I20221020 11:11:20.134615 120213 raft_server.cpp:784] Replication state shutdown, store sequence: 280739818
I20221020 11:11:20.134624 120213 raft_server.cpp:788] node->shutdown
I20221020 11:11:20.134630 120213 node.cpp:929] node default_group:127.0.0.1:21807:21808 shutdown, current_term 6 state LEADER
I20221020 11:11:20.134748 120213 replicator.cpp:1475] Group default_group Fail to find the next candidate
I20221020 11:11:20.134775 120213 raft_server.cpp:792] node->join
I20221020 11:11:20.134771 120290 raft_server.h:287] Node stepped down : Raft node is going to quit.
I20221020 11:11:20.134802 120290 raft_server.h:291] This node is down
I20221020 11:11:20.134822 120213 node.cpp:929] node default_group:127.0.0.1:21807:21808 shutdown, current_term 6 state SHUTDOWN
I20221020 11:11:20.176208 120213 typesense_server_utils.cpp:340] raft_server.stop()
I20221020 11:11:20.176235 120213 server.cpp:1100] Server[braft::RaftStatImpl+braft::FileServiceImpl+braft::RaftServiceImpl+braft::CliServiceImpl] is going to quit
I20221020 11:11:20.176502 120213 typesense_server_utils.cpp:343] raft_server.join()
I20221020 11:11:20.176612 120213 typesense_server_utils.cpp:346] Typesense peering service has quit.
I20221020 11:11:20.177171 120213 typesense_server_utils.cpp:469] Shutting down batch indexer...
I20221020 11:11:20.177182 120213 typesense_server_utils.cpp:472] Waiting for batch indexing thread to be done...
I20221020 11:11:20.763222 120214 batched_indexer.cpp:282] Notifying batch indexer threads about shutdown...
I20221020 11:11:20.763541 120214 batched_indexer.cpp:290] Batched indexer threadpool shutdown...

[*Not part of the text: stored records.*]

import Mathlib
import Summits.Ventures.HodgeRepro.Tier4.Line4.TorusFinSplit
import Summits.Ventures.HodgeRepro.Tier4.Line4.LevelSplit
import Summits.Ventures.HodgeRepro.Tier4.Line4.LevelIndexUniform
import Summits.Ventures.HodgeRepro.Tier4.Line4.LevelIndicatorAverage
import Summits.Ventures.HodgeRepro.Tier4.Common.CosetCoveringBound
import Summits.Ventures.HodgeRepro.Tier4.Common.IndexMeasure
import Summits.Ventures.HodgeRepro.Tier4.Line4.CentreFinDomain
import Summits.Ventures.HodgeRepro.Tier4.Line4.SuppMeasure

/-!
# Tier4/Line4/CurrencyMatch — C-L4-CURRENCY: the (F-c) currency `c · ν_S((Z_S ⊓ B(1)) · B(qⁿ)) · ν^{(q)}(π^{(q)} C)` is at
most a constant times the unit's currency `ν_f(Z⁰_f · levelTf (q^{n+c₀}))`

Blind re-derivation cell `pub-hodge-repro`, Tier 4 «prove the step» (README §9–§10), seat t4-L1-p4 (gen 5; LINE L4; the
`hcur` binder of RatioGlue p711153 `unit_of_currency_of_beta`, S15776).  Tree path
`lean/Summits/Ventures/HodgeRepro/Tier4/Line4/CurrencyMatch.lean`.  Imports: L2-p1's PSPLIT (`Line4/TorusFinSplit`:
`torusFinSplit`, `atTf`, `awayTf`, the local compactness / second countability of the factors; `Line4/LevelSplit`: `placesAbove`, `mem_levelK_pow_iff_of_mem_trivialOn`),
L4-p2's P3 (`Line4/LevelIndexUniform`: `exists_finset_cover_inf_levelK_mul`) and `Line4/LevelIndicatorAverage`
(`isOpen_preimage_levelK_of_continuous`), typer-1's `Common/CosetCoveringBound` (`exists_finset_cover_smul_of_isCompact`) and
`Common/IndexMeasure` (`measure_le_card_mul_of_subset_biUnion_smul`), L2-p2's `Line4/CentreFinDomain` (`ZfIn`), L2-p1's
`Line4/SuppMeasure` (`levelTf`).  Mathlib-level; no literature; no `def` — the local tori `Z_S = centreAt`, `B(N) = levelAt N`
of L1-p1's (F-c) are written as the comaps they are (`(centre W).comap ι`, `(levelK W N).comap ι`,
`ι := (finInc W).comp (torusFinAt W S).subtype` = `atInc W S`), so that (F-c) binds by `rfl`.

THE STATEMENT (`currency_match`), `S = placesAbove q`, `ν_f = c • (ν_S ⊗ ν_A)` along the split (P1), `C ⊆ T_f` compact:
`∃ M₃ ≠ ⊤, ∀ n, c · ν_S((Z_S ⊓ B(1)) · B(qⁿ)) · ν_A(π^{(q)} C) ≤ M₃ · ν_f((Z_f ∩ levelTf 1) · levelTf (q^{n+c₀}))`, with
`M₃ = M(q^{c₀}) · m_A`: (i) P3 — `B(qⁿ)` is covered by `≤ M(q^{c₀})` translates of `B(q^{n+c₀})` (the GA-cover of
`exists_finset_cover_inf_levelK_mul` at `H := ι.range`, pulled back along the injective `ι`), hence, `Z_S` being central,
`(Z_S ⊓ B(1)) · B(qⁿ)` by as many translates of `(Z_S ⊓ B(1)) · B(q^{n+c₀})` — `measure_le_card_mul_of_subset_biUnion_smul`;
(ii) the compact `π^{(q)} C` is covered by `m_A` cosets of the open level-one box `B_A(1) = T^{(q)} ∩ K(1)`
(`exists_finset_cover_smul_of_isCompact`); (iii) the product set `(Z_S ⊓ B(1)) · B(q^{n+c₀}) × B_A(1)`, pulled back along the
split, lies in `(Z_f ∩ levelTf 1) · levelTf (q^{n+c₀})` — a central element of `T_S` is central in `T_f` and in `K(1)`, and
the away part at level one is at every level `qⁿ` (`mem_levelK_pow_iff_of_mem_trivialOn`); (iv) `ν_f` of a split product is
`c · ν_S(·) · ν_A(·)` (`MeasurableEquiv.map_apply` on the split, `Measure.prod_prod`; no measurability needed).
Exponent bookkeeping: both currencies carry `[Z_S⁰ : Z_S⁰ ∩ B(qⁿ)] · ν(B(qⁿ))`, the ratio is `M(q^{c₀}) · m_A`, free of `n`.

Nothing here says anything about the status of the Hodge conjecture for CM abelian varieties, which is NOT proved
(HC_CM is NOT proved by anyone in this repository).
-/

set_option autoImplicit false
noncomputable section
namespace Summit.Ventures.HodgeRepro.Tier4.Line4
open Summit.Ventures.HodgeRepro.Tier4 Summit.Ventures.HodgeRepro.Tier4.Common
  Summit.Ventures.HodgeRepro.Tier4.Line1 MeasureTheory IsDedekindDomain NumberField
open scoped ENNReal NNReal Pointwise

section Inclusions
variable {k : Type} [Field k] [NumberField k] (W : PlaneData k) (S : Set (HeightOneSpectrum (𝓞 k)))

/-- The inclusion `T_S → G(𝔸)` (= L1-p1's `atInc`) is injective. -/
theorem injective_finInc_comp_subtype_at :
    Function.Injective ((finInc W).comp (torusFinAt W S).subtype) := by
  intro y y' h
  have h' : ((((y : torusFin W) : torusT W)) : GA W) = ((((y' : torusFin W) : torusT W)) : GA W) := h
  exact Subtype.ext (Subtype.ext (Subtype.ext h'))

/-- The inclusion `T_f^{(S)} → G(𝔸)` is injective. -/
theorem injective_finInc_comp_subtype_away :
    Function.Injective ((finInc W).comp (torusFinAway W S).subtype) := by
  intro y y' h
  have h' : ((((y : torusFin W) : torusT W)) : GA W) = ((((y' : torusFin W) : torusT W)) : GA W) := h
  exact Subtype.ext (Subtype.ext (Subtype.ext h'))

/-- Membership in `Z_f ≤ T_f` (`ZfIn W`) is centrality of the underlying element. -/
theorem mem_ZfIn_iff (b : torusFin W) : b ∈ ZfIn W ↔ ((b : torusT W) : GA W) ∈ centre W := by
  simp only [ZfIn, Subgroup.mem_subgroupOf]

/-- A central element of `T_S` (in the comap of the centre) commutes with every element of `T_S`. -/
theorem mul_comm_of_mem_comap_centre {z : torusFinAt W S}
    (hz : z ∈ (centre W).comap ((finInc W).comp (torusFinAt W S).subtype)) (x : torusFinAt W S) :
    z * x = x * z := by
  apply injective_finInc_comp_subtype_at W S
  rw [map_mul, map_mul]
  exact (Subgroup.mem_center_iff.1 (centre_le_center W (Subgroup.mem_comap.1 hz)) _).symm

end Inclusions

section Cover
variable {k : Type} [Field k] [NumberField k] (W : PlaneData k) (S : Set (HeightOneSpectrum (𝓞 k)))

/-- **P3 pulled back to `T_S`**: `B(N)` is covered by at most `M` translates of `B(N D)` (`M = M(D)`, free of `N`). -/
theorem exists_finset_cover_levelAt_mul (D : ℕ) (hD : D ≠ 0) :
    ∃ M : ℕ, ∀ N : ℕ, N ≠ 0 → ∃ reps : Finset (torusFinAt W S), reps.card ≤ M ∧
      (((levelK W N).comap ((finInc W).comp (torusFinAt W S).subtype) : Subgroup (torusFinAt W S)) :
        Set (torusFinAt W S)) ⊆
        ⋃ g ∈ reps, g • (((levelK W (N * D)).comap ((finInc W).comp (torusFinAt W S).subtype) :
          Subgroup (torusFinAt W S)) : Set (torusFinAt W S)) := by
  classical
  set ι : torusFinAt W S →* GA W := (finInc W).comp (torusFinAt W S).subtype with hι
  have hinj : Function.Injective ι := injective_finInc_comp_subtype_at W S
  obtain ⟨M, hM⟩ := exists_finset_cover_inf_levelK_mul W ι.range D hD
  refine ⟨M, fun N hN => ?_⟩
  obtain ⟨reps, hrepsH, hcard, hcov⟩ := hM N hN
  refine ⟨reps.image (Function.invFun ι), (Finset.card_image_le).trans hcard, ?_⟩
  intro y hy
  have hyK : ι y ∈ ι.range ⊓ levelK W N := ⟨⟨y, rfl⟩, hy⟩
  obtain ⟨g, hg, hmem⟩ := Set.mem_iUnion₂.1 (hcov hyK)
  obtain ⟨h, hh, hgh⟩ := hmem
  have hgr : g ∈ ι.range := (hrepsH g hg).1
  obtain ⟨y₁, rfl⟩ : ∃ y₁, ι y₁ = h := hh.1
  have hlift : ι (Function.invFun ι g) = g := Function.invFun_eq hgr
  refine Set.mem_iUnion₂.2 ⟨Function.invFun ι g, Finset.mem_image_of_mem _ hg, y₁, hh.2, ?_⟩
  apply hinj
  show ι (Function.invFun ι g * y₁) = ι y
  simp only [smul_eq_mul] at hgh
  rw [map_mul, hlift]
  exact hgh

/-- **The saturated boxes are covered too**: with `Z_S` central, `(Z_S ⊓ B(1)) · B(N) ⊆ ⋃_{g ∈ reps} g • ((Z_S ⊓ B(1)) · B(N D))`
whenever `B(N) ⊆ ⋃_{g ∈ reps} g • B(N D)`. -/
theorem saturated_subset_iUnion_smul {N N' : ℕ} {reps : Finset (torusFinAt W S)}
    (hcov : (((levelK W N).comap ((finInc W).comp (torusFinAt W S).subtype) : Subgroup (torusFinAt W S)) :
        Set (torusFinAt W S)) ⊆
      ⋃ g ∈ reps, g • (((levelK W N').comap ((finInc W).comp (torusFinAt W S).subtype) :
        Subgroup (torusFinAt W S)) : Set (torusFinAt W S))) :
    ((((centre W).comap ((finInc W).comp (torusFinAt W S).subtype) ⊓
        (levelK W 1).comap ((finInc W).comp (torusFinAt W S).subtype) : Subgroup (torusFinAt W S)) :
        Set (torusFinAt W S)) *
      (((levelK W N).comap ((finInc W).comp (torusFinAt W S).subtype) : Subgroup (torusFinAt W S)) :
        Set (torusFinAt W S))) ⊆
      ⋃ g ∈ reps, g • ((((centre W).comap ((finInc W).comp (torusFinAt W S).subtype) ⊓
        (levelK W 1).comap ((finInc W).comp (torusFinAt W S).subtype) : Subgroup (torusFinAt W S)) :
        Set (torusFinAt W S)) *
      (((levelK W N').comap ((finInc W).comp (torusFinAt W S).subtype) : Subgroup (torusFinAt W S)) :
        Set (torusFinAt W S))) := by
  rintro x ⟨z, hz, b, hb, rfl⟩
  obtain ⟨g, hg, hmem⟩ := Set.mem_iUnion₂.1 (hcov hb)
  obtain ⟨b₁, hb₁, rfl⟩ := hmem
  refine Set.mem_iUnion₂.2 ⟨g, hg, z * b₁, Set.mul_mem_mul hz hb₁, ?_⟩
  show g • (z * b₁) = z * (g • b₁)
  simp only [smul_eq_mul]
  rw [← mul_assoc, ← mul_comm_of_mem_comap_centre W S hz.1 g, mul_assoc]

end Cover

section Product
variable {k : Type} [Field k] [NumberField k] (W : PlaneData k) (S : Set (HeightOneSpectrum (𝓞 k)))
import Summits.QuantumFields.BalabanUV.Beta.GAN24.CombContactGaugeStaircaseCauchyPack
import Summits.QuantumFields.BalabanUV.Beta.GAN24.CombContactRefinePWeights
import Summits.QuantumFields.BalabanUV.Beta.GAN24.ContactRefinePThree

/-!
# `BalabanUV.Beta.GAN24.CombContactRefinePThree` — row G-an2-4 ∕ (CONV-C), TRANSFER-III, (III′) S-slot (b), the Wilson contact RATE END `hCTd′`, step CT-4c-P AT THE COMB CHART:
# **THE P-ATOM OF THE (III′) CELLS — tent × conjugated gauge reading × conjugated gauge jump — DIFFERENCED ACROSS TWO CONSECUTIVE TOWERS, PARAMETRICALLY AT ONE RATE** — the (III′) twin
# of road-P2 g34's `ContactRefinePThree`: road-P2's generic `ContactRefineP.abs_pairing_refine_le` fed with MY `CombContactGaugeStaircaseCauchy(Pack)` identities ∕ letters (the
# `(k+3)`-staircases `ΔG′` with TWO finest spikes, `Gup′`, tower `k+1`'s and tower `k`'s clean-index staircases) and MY two-spike weight rows `CombContactRefinePWeights`.

NOT IN PRINT; OUR BOOKKEEPING (leaf prover `b2b-balaban-gan24-formalise-leaf-01` gen 89; road-P2's (E) text transformed BY NAME: `λ ↦ λ′`, staircase lengths `+1`, letters `αP ↦ (8LcC + F·c₁·C)·N′⁻⁵`,
`α_cθ^k ↦ (8Lc + F·c₁)·cθ^k·N′⁻⁵`, the spike profile `aΔ′ = [s=0]·8LcC·N′⁻⁵ + [s=1]·(8Lc·cθ^k·N′⁻⁵·Lc + F·c₁·C·N′⁻⁵) + [s≥2]·α_cθ·Lc^s`; [folklore]; 0 `def`, 0 cited facts, 0 `def … : Prop`, 0 sorry).
HONEST FRAMING (verbatim): «discharging `BetaPertH` makes Bałaban's UV stability UNCONDITIONAL — a real constructive-QFT result; it is NOT the continuum limit and NOT the Clay problem.»
HONEST DEPENDENCY (verbatim): «continuum YM on T⁴ ⇐ BetaPertH ∧ nine spine estimates (0/9 proved); BetaPertH ⇐ (D1) ∧ (D4) ∧ CAP+tail; G-an2-4 gates asym, D1 and NE2/3/4.»
**`abs_pairingAtom_refine_le`** (PARAMETRIC in (N1) `C, κ₀`, CT-4a `c, θ`, I1 `Φ₀` + tent, CT-4d `ε`, face `F`).  Discharges NOTHING of `hCTd′` by itself; NEVER «G-an2-4 closed» as (CONV-C);
NOT D1, NOT BetaPertH, NOT continuum, NOT Clay.  2026-08-28; no existing file touched.
-/

noncomputable section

I20221020 11:11:20.766474 120213 typesense_server_utils.cpp:475] Shutting down server_thread_pool
But it's just stuck now... for a while now, still at the same max 100% CPU usages. Is it basically stuck? Does it not force close it's thread pool? Should I
kill -9
it?
k
Yes kill -9
If some thread is in a non interruptible loop then yes it can't be interrupted to shut down cleanly. If we could then cutoff would have kicked in as well.
r
So even with a 20s max search time, I was still seeing typesense lock up some CPUs at 100% for days on end. So, I double checked the data we index into typesense, to make sure we didn't have any sort of HUGE document that maybe typesense was choking on... sure enough I found a handful of documents that were like 400MB+ in size. My hunch is that every so often a particular search would match these huge docs and typesense would basically get stuck processing them. So I truncated this data to MAX 5MB and re-indexed a fresh database. Been running it now for an hour or so and it's looking pretty good.
I now have a detailed search log, with timestamps. I recorded when I started this instance. My plan is to monitor this new fresh instance, and if I see and threads lock up to 100% and never release, record when that happened. I'll then work on the side to reproduce it and narrow down the search entries until I find the offending search. So if this happens again, I should be able to provide you the data and search that causes it to happen via a github issue. Hopefully though it won't even come to that 🙂
Thanks AGAIN for creating typesense and being so awesome here on slack!
k
Ah, that large document certainly can cause issues. Each word's offset in a document is stored in-memory. And this is used during both search and highlight. For such large docs things can do unbounded. We have not actually tried with such large docs so hard to say what could have gone wrong but N log N algorithms get "large" very fast.
r
Just wanted to give you an update. TypeSense has been ROCK SOLID the past day. Working perfectly, no run-away CPU usage. So it almost certainly was the huge documents that were the cause of the problem. So no bug report will be incoming. Thanks again!
k
Glad to hear and thanks for the update, Robert.